Directions for this task => Exactly the lines from the top of the records below through the one containing "rw [Finset.mul_sum, ←" must be set down, with no line added or dropped.

Dataset excerpts =>
/-- **PSD by a rounded twin** (list data, kernel-evaluable hypotheses): an integer Gram certificate
for the shifted twin `M = C − s·1` (any lane producing `PSD.IsGramCertZ`), the ℕ-arithmetic
closeness check `|S·Q − C| ≤ e` entrywise, and the margin `n·e ≤ s` imply that the RATIONAL block
`Q = matrixOfRows n n Qrows` has nonnegative quadratic form over any linearly ordered field — the
`QuadNonneg` hypothesis shape of the SOS assembly lemmas.
[cite: Rump1999VerifiedLargeSystems, §4 Algorithm 4.1 step 7] -/
theorem quadForm_nonneg_of_roundedTwin {n m S s e : ℕ} {Qrows : List (List ℚ)}
    {Mrows : List (List ℤ)} {d : Fin m → ℕ} {B : Matrix (Fin m) (Fin n) ℤ}
    (hM : IsGramCertZ (matrixOfRows n n Mrows) d B)
    (hclose : closeCheckN n S s e Qrows Mrows = true) (hmargin : n * e ≤ s) (y : Fin n → R) :
    0 ≤ ∑ i, ∑ j, y i * ((matrixOfRows n n Qrows i j : ℚ) : R) * y j := by
  obtain ⟨hS, hE⟩ := closeCheckN_spec hclose
  let Q : Matrix (Fin n) (Fin n) R := fun i j => ((matrixOfRows n n Qrows i j : ℚ) : R)
  let C : Matrix (Fin n) (Fin n) R :=
    fun i j => ((matrixOfRows n n Mrows i j : ℤ) : R) + if i = j then (s : R) else 0
  -- (1) the twin: yᵀ C y = yᵀ M y + s ‖y‖² ≥ s ‖y‖²
  have hCform : ∀ z : Fin n → R, (s : R) * ∑ i, z i ^ 2 ≤ ∑ i, ∑ j, z i * C i j * z j := by
    intro z
    have h0 := hM.quadForm_nonneg (R := R) z
    have hdiag : ∀ i : Fin n, ∑ j, z i * (if i = j then (s : R) else 0) * z j = (s : R) * z i ^ 2 := by
      intro i
      have : ∀ j : Fin n, z i * (if i = j then (s : R) else 0) * z j = if i = j then (s : R) * z i ^ 2 else 0 := by
        intro j; split
        · subst_vars; ring
        · ring
      simp_rw [this]
      simp
    have hsplit : ∑ i, ∑ j, z i * C i j * z j =
        (∑ i, ∑ j, z i * ((matrixOfRows n n Mrows i j : ℤ) : R) * z j) + (s : R) * ∑ i, z i ^ 2 := by
      rw [Finset.mul_sum, ← Finset.sum_add_distrib]
      refine Finset.sum_congr rfl fun i _ => ?_
      rw [← hdiag i, ← Finset.sum_add_distrib]
      exact Finset.sum_congr rfl fun j _ => by simp only [C]; ring
    rw [hsplit]; linarith
  -- (2) closeness, cast to R: |(S • Q) − C| ≤ e entrywise
  have hEr : ∀ i j, |((S : R) • Q) i j - C i j| ≤ (e : R) := by
    intro i j
    have h := (Rat.cast_le (K := R)).mpr (hE i j)
    rw [Rat.cast_abs] at h
    have hcast : ((((S : ℚ) * matrixOfRows n n Qrows i j -
        (((matrixOfRows n n Mrows i j : ℤ) : ℚ) + if i = j then (s : ℚ) else 0) : ℚ)) : R) =
        ((S : R) • Q) i j - C i j := by
      simp only [Q, C, Matrix.smul_apply, smul_eq_mul]
      split <;> push_cast <;> ring
    rw [hcast] at h
    exact_mod_cast h
  -- (3) perturbation lemma for A = S • Q, then divide by S > 0
  have hmarginR : (n : R) * (e : R) ≤ (s : R) := by exact_mod_cast hmargin
  have hSQ := quadForm_nonneg_of_near ((S : R) • Q) C hCform hEr hmarginR y
  have hscale : ∑ i, ∑ j, y i * ((S : R) • Q) i j * y j = (S : R) * ∑ i, ∑ j, y i * Q i j * y j := by
    rw [Finset.mul_sum]
    refine Finset.sum_congr rfl fun i _ => ?_
    rw [Finset.mul_sum]
    exact Finset.sum_congr rfl fun j _ => by simp only [Matrix.smul_apply, smul_eq_mul]; ring
  rw [hscale] at hSQ
  have hSpos : (0 : R) < (S : R) := by exact_mod_cast hS
  show 0 ≤ ∑ i, ∑ j, y i * Q i j * y j
  exact (mul_nonneg_iff_of_pos_left hSpos).mp hSQ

Exercise answer =>
/-- **PSD by a rounded twin** (list data, kernel-evaluable hypotheses): an integer Gram certificate
for the shifted twin `M = C − s·1` (any lane producing `PSD.IsGramCertZ`), the ℕ-arithmetic
closeness check `|S·Q − C| ≤ e` entrywise, and the margin `n·e ≤ s` imply that the RATIONAL block
`Q = matrixOfRows n n Qrows` has nonnegative quadratic form over any linearly ordered field — the
`QuadNonneg` hypothesis shape of the SOS assembly lemmas.
[cite: Rump1999VerifiedLargeSystems, §4 Algorithm 4.1 step 7] -/
theorem quadForm_nonneg_of_roundedTwin {n m S s e : ℕ} {Qrows : List (List ℚ)}
    {Mrows : List (List ℤ)} {d : Fin m → ℕ} {B : Matrix (Fin m) (Fin n) ℤ}
    (hM : IsGramCertZ (matrixOfRows n n Mrows) d B)
    (hclose : closeCheckN n S s e Qrows Mrows = true) (hmargin : n * e ≤ s) (y : Fin n → R) :
    0 ≤ ∑ i, ∑ j, y i * ((matrixOfRows n n Qrows i j : ℚ) : R) * y j := by
  obtain ⟨hS, hE⟩ := closeCheckN_spec hclose
  let Q : Matrix (Fin n) (Fin n) R := fun i j => ((matrixOfRows n n Qrows i j : ℚ) : R)
  let C : Matrix (Fin n) (Fin n) R :=
    fun i j => ((matrixOfRows n n Mrows i j : ℤ) : R) + if i = j then (s : R) else 0
  -- (1) the twin: yᵀ C y = yᵀ M y + s ‖y‖² ≥ s ‖y‖²
  have hCform : ∀ z : Fin n → R, (s : R) * ∑ i, z i ^ 2 ≤ ∑ i, ∑ j, z i * C i j * z j := by
    intro z
    have h0 := hM.quadForm_nonneg (R := R) z
    have hdiag : ∀ i : Fin n, ∑ j, z i * (if i = j then (s : R) else 0) * z j = (s : R) * z i ^ 2 := by
      intro i
      have : ∀ j : Fin n, z i * (if i = j then (s : R) else 0) * z j = if i = j then (s : R) * z i ^ 2 else 0 := by
        intro j; split
        · subst_vars; ring
        · ring
      simp_rw [this]
      simp
    have hsplit : ∑ i, ∑ j, z i * C i j * z j =
        (∑ i, ∑ j, z i * ((matrixOfRows n n Mrows i j : ℤ) : R) * z j) + (s : R) * ∑ i, z i ^ 2 := by
      rw [Finset.mul_sum, ← Finset.sum_add_distrib]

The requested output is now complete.